* **Assigned task**:
Every line of the entries below from the one containing "(∑ i ∈ range n, ((n + a).choose" to the one containing "theorem tail_generic_t3 (n", both ends included, must be written out exactly. No other line belongs in the answer.

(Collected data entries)
import Summits.Ventures.PercRepro.RLSLossyTailT2
import Summits.Ventures.PercRepro.RLSLossyTailT1
import Summits.Ventures.PercRepro.RLSTailT3
import Summits.Ventures.PercRepro.RLSTailT2
import Summits.Ventures.PercRepro.RLSTailT1
import Summits.Ventures.PercRepro.RLSSmallP

/-!
# C-025 at q = 3: the tail lemma ASSEMBLED — count ⇒ per-plane inequality, generic and dependent-witness worlds (night-3 g2)

The tail lemma (proofs/N3-R3PLUS-plan.md §2.6, proofs/N3-TAIL-LOSSY.md §3) for a simple plane `G` with `≥ 10` points that is not a
near-pencil: with `n₃, n₄, n₅` the rank-3 subsets of `3, 4, 5` points (`ρ₃ ≥ 1, 3, 8`), `np` the near-pencil-shaped subsets and `w` the
winners, the pure-form `R₃⁺` supply is at least `n₃·T_t(0) + 3n₄·T_t(1) + 8n₅·T_t(2) + np·tie_t + w·W_t` in the generic world and at least the
same with the losses of N3-TAIL-LOSSY.md §2 subtracted in the dependent-witness worlds, while the demand is at most
`Φ(p,3)·(n₃ + n₄ + n₅ + np + w)`.  The five theorems below are the linear-arithmetic step «the rate inequalities + the count
`w ≥ n₃/3 + 0.27·n₄ + 0.17·n₅ (+ 0.014·np)` ⇒ demand ≤ supply», for every `p = n + 4 ≥ 8` and every tuple of counts: they turn the
per-type rate theorems (`RLSTailT{3,2,1}` + `RLSSmallP` generic, `RLSLossyTailT{2,1}` lossy) into ONE inequality per world that a count of
the plane feeds directly.  No `decide`, no tables.
-/

open PercRepro.NightThree PercRepro.NightThree.CF

namespace PercRepro.NightThree.TailAssembly

open Finset

/-- `T_t(0) ≤ Φ(p,3)` termwise: `C(p−t, x) ≤ C(p, x)`. -/
theorem t0_le_phi (n a : ℕ) (ha : a ≤ 4) :
    (∑ i ∈ range n, ((n + a).choose (i + 1) : ℚ) / ((i + 4).choose 3 : ℚ)) ≤
      ∑ i ∈ range n, ((n + 4).choose (i + 1) : ℚ) / ((i + 4).choose 3 : ℚ) := by
  apply sum_le_sum
  intro i _
  gcongr

/-- **Generic world, `t = 3`, assembled** (every `p = n + 4 ≥ 8`): the count `n₃/3 + 0.27·n₄ + 0.17·n₅ + 0.014·np ≤ w` gives
`Φ·(n₃ + n₄ + n₅ + np + w) ≤ n₃·u0 + 3·n₄·u1 + 8·n₅·u2 + np·utie + w·w3`. -/
theorem tail_generic_t3 (n : ℕ) (hn : 4 ≤ n) (n3 n4 n5 np w : ℕ)
    (hcount : (n3 : ℚ) / 3 + 27 / 100 * n4 + 17 / 100 * n5 + 14 / 1000 * np ≤ w) :
    (∑ i ∈ range n, ((n + 4).choose (i + 1) : ℚ) / ((i + 4).choose 3 : ℚ)) * (n3 + n4 + n5 + np + w) ≤
      n3 * U3.u0Sum n + 3 * n4 * U3.u1Sum n + 8 * n5 * U3.u2Sum n + np * U3.utieSum n + w * U3.w3Sum n := by
  have h1 : (∑ i ∈ range n, ((n + 4).choose (i + 1) : ℚ) / ((i + 4).choose 3 : ℚ)) * 4 ≤ 3 * U3.u0Sum n + 1 * U3.w3Sum n := by
    rcases Nat.lt_or_ge n 5 with h | h
    · interval_cases n; exact SmallP.tail_triple_t3_n4
    · exact U3.Tail.tail_triple_t3 n h
  have h2 : (∑ i ∈ range n, ((n + 4).choose (i + 1) : ℚ) / ((i + 4).choose 3 : ℚ)) * 127 ≤ 300 * U3.u1Sum n + 27 * U3.w3Sum n := by
    rcases Nat.lt_or_ge n 5 with h | h
    · interval_cases n; exact SmallP.tail_four_t3_n4
    · exact U3.Tail.tail_four_t3 n h
  have h3 : (∑ i ∈ range n, ((n + 4).choose (i + 1) : ℚ) / ((i + 4).choose 3 : ℚ)) * 117 ≤ 800 * U3.u2Sum n + 17 * U3.w3Sum n := by
    rcases Nat.lt_or_ge n 5 with h | h
    · interval_cases n; exact SmallP.tail_five_t3_n4
    · exact U3.Tail.tail_five_t3 n h
  have h4 : (∑ i ∈ range n, ((n + 4).choose (i + 1) : ℚ) / ((i + 4).choose 3 : ℚ)) * 507 ≤ 7 * U3.w3Sum n + 500 * U3.utieSum n := by
    rcases Nat.lt_or_ge n 5 with h | h
    · interval_cases n; exact SmallP.tail_np_t3_n4
    · exact U3.Tail.tail_np_t3 n h
  have h0 : U3.u0Sum n ≤ ∑ i ∈ range n, ((n + 4).choose (i + 1) : ℚ) / ((i + 4).choose 3 : ℚ) := t0_le_phi n 1 (by norm_num)
  set Φ := ∑ i ∈ range n, ((n + 4).choose (i + 1) : ℚ) / ((i + 4).choose 3 : ℚ) with hΦ
  have hD : 0 ≤ U3.w3Sum n - Φ := by linarith
  have hc := mul_le_mul_of_nonneg_right hcount hD
  have hn3 : (0 : ℚ) ≤ n3 := by positivity
  have hn4 : (0 : ℚ) ≤ n4 := by positivity
  have hn5 : (0 : ℚ) ≤ n5 := by positivity
  have hnp : (0 : ℚ) ≤ np := by positivity
  nlinarith [mul_le_mul_of_nonneg_left h1 hn3, mul_le_mul_of_nonneg_left h2 hn4, mul_le_mul_of_nonneg_left h3 hn5,
    mul_le_mul_of_nonneg_left h4 hnp]

/-- **Generic world, `t = 2`, assembled** (every `p = n + 4 ≥ 8`). -/
theorem tail_generic_t2 (n : ℕ) (hn : 4 ≤ n) (n3 n4 n5 np w : ℕ)
    (hcount : (n3 : ℚ) / 3 + 27 / 100 * n4 + 17 / 100 * n5 + 14 / 1000 * np ≤ w) :
    (∑ i ∈ range n, ((n + 4).choose (i + 1) : ℚ) / ((i + 4).choose 3 : ℚ)) * (n3 + n4 + n5 + np + w) ≤
      n3 * U2.r0Sum n + 3 * n4 * U2.r1Sum n + 8 * n5 * U2.r2Sum n + np * U2.rtieSum n + w * U2.w2Sum n := by
  have h1 := U2.Tail.tail_triple_t2 n hn
  have h2 := U2.Tail.tail_four_t2 n hn
  have h3 := U2.Tail.tail_five_t2 n hn
  have h4 := U2.Tail.tail_np_t2 n hn
  have h0 : U2.r0Sum n ≤ ∑ i ∈ range n, ((n + 4).choose (i + 1) : ℚ) / ((i + 4).choose 3 : ℚ) := t0_le_phi n 2 (by norm_num)
  set Φ := ∑ i ∈ range n, ((n + 4).choose (i + 1) : ℚ) / ((i + 4).choose 3 : ℚ) with hΦ
  have hD : 0 ≤ U2.w2Sum n - Φ := by linarith
  have hc := mul_le_mul_of_nonneg_right hcount hD
  have hn3 : (0 : ℚ) ≤ n3 := by positivity
  have hn4 : (0 : ℚ) ≤ n4 := by positivity
  have hn5 : (0 : ℚ) ≤ n5 := by positivity
  have hnp : (0 : ℚ) ≤ np := by positivity
  nlinarith [mul_le_mul_of_nonneg_left h1 hn3, mul_le_mul_of_nonneg_left h2 hn4, mul_le_mul_of_nonneg_left h3 hn5,
    mul_le_mul_of_nonneg_left h4 hnp]

/-- **Generic world, `t = 1`, assembled** (every `p = n + 4 ≥ 8`). -/
theorem tail_generic_t1 (n : ℕ) (hn : 4 ≤ n) (n3 n4 n5 np w : ℕ)
    (hcount : (n3 : ℚ) / 3 + 27 / 100 * n4 + 17 / 100 * n5 + 14 / 1000 * np ≤ w) :
    (∑ i ∈ range n, ((n + 4).choose (i + 1) : ℚ) / ((i + 4).choose 3 : ℚ)) * (n3 + n4 + n5 + np + w) ≤
      n3 * U1.q0Sum n + 3 * n4 * U1.q1Sum n + 8 * n5 * U1.q2Sum n + np * U1.qtieSum n + w * U1.w1Sum n := by
  have h1 := U1.Tail.tail_triple_t1 n hn
  have h2 := U1.Tail.tail_four_t1 n hn
  have h3 := U1.Tail.tail_five_t1 n hn
  have h4 := U1.Tail.tail_np_t1 n hn
  have h0 : U1.q0Sum n ≤ ∑ i ∈ range n, ((n + 4).choose (i + 1) : ℚ) / ((i + 4).choose 3 : ℚ) := t0_le_phi n 3 (by norm_num)
  set Φ := ∑ i ∈ range n, ((n + 4).choose (i + 1) : ℚ) / ((i + 4).choose 3 : ℚ) with hΦ
  have hD : 0 ≤ U1.w1Sum n - Φ := by linarith
  have hc := mul_le_mul_of_nonneg_right hcount hD
  have hn3 : (0 : ℚ) ≤ n3 := by positivity
  have hn4 : (0 : ℚ) ≤ n4 := by positivity
  have hn5 : (0 : ℚ) ≤ n5 := by positivity
  have hnp : (0 : ℚ) ≤ np := by positivity
  nlinarith [mul_le_mul_of_nonneg_left h1 hn3, mul_le_mul_of_nonneg_left h2 hn4, mul_le_mul_of_nonneg_left h3 hn5,
    mul_le_mul_of_nonneg_left h4 hnp]

/-- **Dependent-witness world, `t = 2` (one `N`-parallel pair), assembled** (every `p = n + 4 ≥ 8`): with the losses
`pt_2` per near-pencil-shaped subset and `pw_2` per winner (N3-TAIL-LOSSY.md §2), the count `n₃/3 + 0.27·n₄ + 0.17·n₅ ≤ w` gives
`Φ·(n₃ + n₄ + n₅ + np + w) ≤ n₃·r0 + 3·n₄·r1 + 8·n₅·r2 + np·(rtie − pt) + w·(w2 − pw)`. -/
theorem tail_lossy_t2 (n : ℕ) (hn : 4 ≤ n) (n3 n4 n5 np w : ℕ)
    (hcount : (n3 : ℚ) / 3 + 27 / 100 * n4 + 17 / 100 * n5 ≤ w) :
    (∑ i ∈ range n, ((n + 4).choose (i + 1) : ℚ) / ((i + 4).choose 3 : ℚ)) * (n3 + n4 + n5 + np + w) ≤
      n3 * U2.r0Sum n + 3 * n4 * U2.r1Sum n + 8 * n5 * U2.r2Sum n + np * (U2.rtieSum n - U2.ptSum n) +
        w * (U2.w2Sum n - U2.pwSum n) := by
  have h1 := U2.LossyTail.ltail_triple_t2 n hn
  have h2 := U2.LossyTail.ltail_four_t2 n hn
  have h3 := U2.LossyTail.ltail_five_t2 n hn
  have h4 := U2.LossyTail.ltail_np_t2 n hn
  have h0 : U2.r0Sum n ≤ ∑ i ∈ range n, ((n + 4).choose (i + 1) : ℚ) / ((i + 4).choose 3 : ℚ) := t0_le_phi n 2 (by norm_num)
  set Φ := ∑ i ∈ range n, ((n + 4).choose (i + 1) : ℚ) / ((i + 4).choose 3 : ℚ) with hΦ
  have hD : 0 ≤ U2.w2Sum n - U2.pwSum n - Φ := by linarith
  have hc := mul_le_mul_of_nonneg_right hcount hD
  have hn3 : (0 : ℚ) ≤ n3 := by positivity
  have hn4 : (0 : ℚ) ≤ n4 := by positivity
  have hn5 : (0 : ℚ) ≤ n5 := by positivity
  have hnp : (0 : ℚ) ≤ np := by positivity
  nlinarith [mul_le_mul_of_nonneg_left h1 hn3, mul_le_mul_of_nonneg_left h2 hn4, mul_le_mul_of_nonneg_left h3 hn5,
    mul_le_mul_of_nonneg_left h4 hnp]

/-- **Dependent-witness world, `t = 1` (nullity 2: a 3-class or at most two pairs), assembled** (every `p = n + 4 ≥ 8`): with the
losses `3·pt_1` per near-pencil-shaped subset, `3·pw_1 + cw` per winner, and the class losses `3·ct4` / `9·ct5` charged to every 4- and 5-subset
(N3-TAIL-LOSSY.md §2), the count `n₃/3 + 0.27·n₄ + 0.17·n₅ ≤ w` gives
`Φ·(n₃ + n₄ + n₅ + np + w) ≤ n₃·q0 + n₄·(3·q1 − 3·ct4) + n₅·(8·q2 − 9·ct5) + np·(qtie − 3·pt) + w·(w1 − cw − 3·pw)`. -/
theorem tail_lossy_t1 (n : ℕ) (hn : 4 ≤ n) (n3 n4 n5 np w : ℕ)
    (hcount : (n3 : ℚ) / 3 + 27 / 100 * n4 + 17 / 100 * n5 ≤ w) :
    (∑ i ∈ range n, ((n + 4).choose (i + 1) : ℚ) / ((i + 4).choose 3 : ℚ)) * (n3 + n4 + n5 + np + w) ≤
      n3 * U1.q0Sum n + n4 * (3 * U1.q1Sum n - 3 * U1.ct4Sum n) + n5 * (8 * U1.q2Sum n - 9 * U1.ct5Sum n) +
        np * (U1.qtieSum n - 3 * U1.ptSum n) + w * (U1.w1Sum n - U1.cwSum n - 3 * U1.pwSum n) := by
  have h1 := U1.LossyTail.ltail_triple_t1 n hn
  have h2 := U1.LossyTail.ltail_four_t1 n hn
  have h3 := U1.LossyTail.ltail_five_t1 n hn
  have h4 := U1.LossyTail.ltail_np_t1 n hn
  have h0 : U1.q0Sum n ≤ ∑ i ∈ range n, ((n + 4).choose (i + 1) : ℚ) / ((i + 4).choose 3 : ℚ) := t0_le_phi n 3 (by norm_num)
  set Φ := ∑ i ∈ range n, ((n + 4).choose (i + 1) : ℚ) / ((i + 4).choose 3 : ℚ) with hΦ
  have hD : 0 ≤ U1.w1Sum n - U1.cwSum n - 3 * U1.pwSum n - Φ := by linarith
  have hc := mul_le_mul_of_nonneg_right hcount hD
  have hn3 : (0 : ℚ) ≤ n3 := by positivity
  have hn4 : (0 : ℚ) ≤ n4 := by positivity
  have hn5 : (0 : ℚ) ≤ n5 := by positivity
  have hnp : (0 : ℚ) ≤ np := by positivity
  nlinarith [mul_le_mul_of_nonneg_left h1 hn3, mul_le_mul_of_nonneg_left h2 hn4, mul_le_mul_of_nonneg_left h3 hn5,
    mul_le_mul_of_nonneg_left h4 hnp]

end PercRepro.NightThree.TailAssembly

* **The completed task**:
    (∑ i ∈ range n, ((n + a).choose (i + 1) : ℚ) / ((i + 4).choose 3 : ℚ)) ≤
      ∑ i ∈ range n, ((n + 4).choose (i + 1) : ℚ) / ((i + 4).choose 3 : ℚ) := by
  apply sum_le_sum
  intro i _
  gcongr

/-- **Generic world, `t = 3`, assembled** (every `p = n + 4 ≥ 8`): the count `n₃/3 + 0.27·n₄ + 0.17·n₅ + 0.014·np ≤ w` gives
`Φ·(n₃ + n₄ + n₅ + np + w) ≤ n₃·u0 + 3·n₄·u1 + 8·n₅·u2 + np·utie + w·w3`. -/
theorem tail_generic_t3 (n : ℕ) (hn : 4 ≤ n) (n3 n4 n5 np w : ℕ)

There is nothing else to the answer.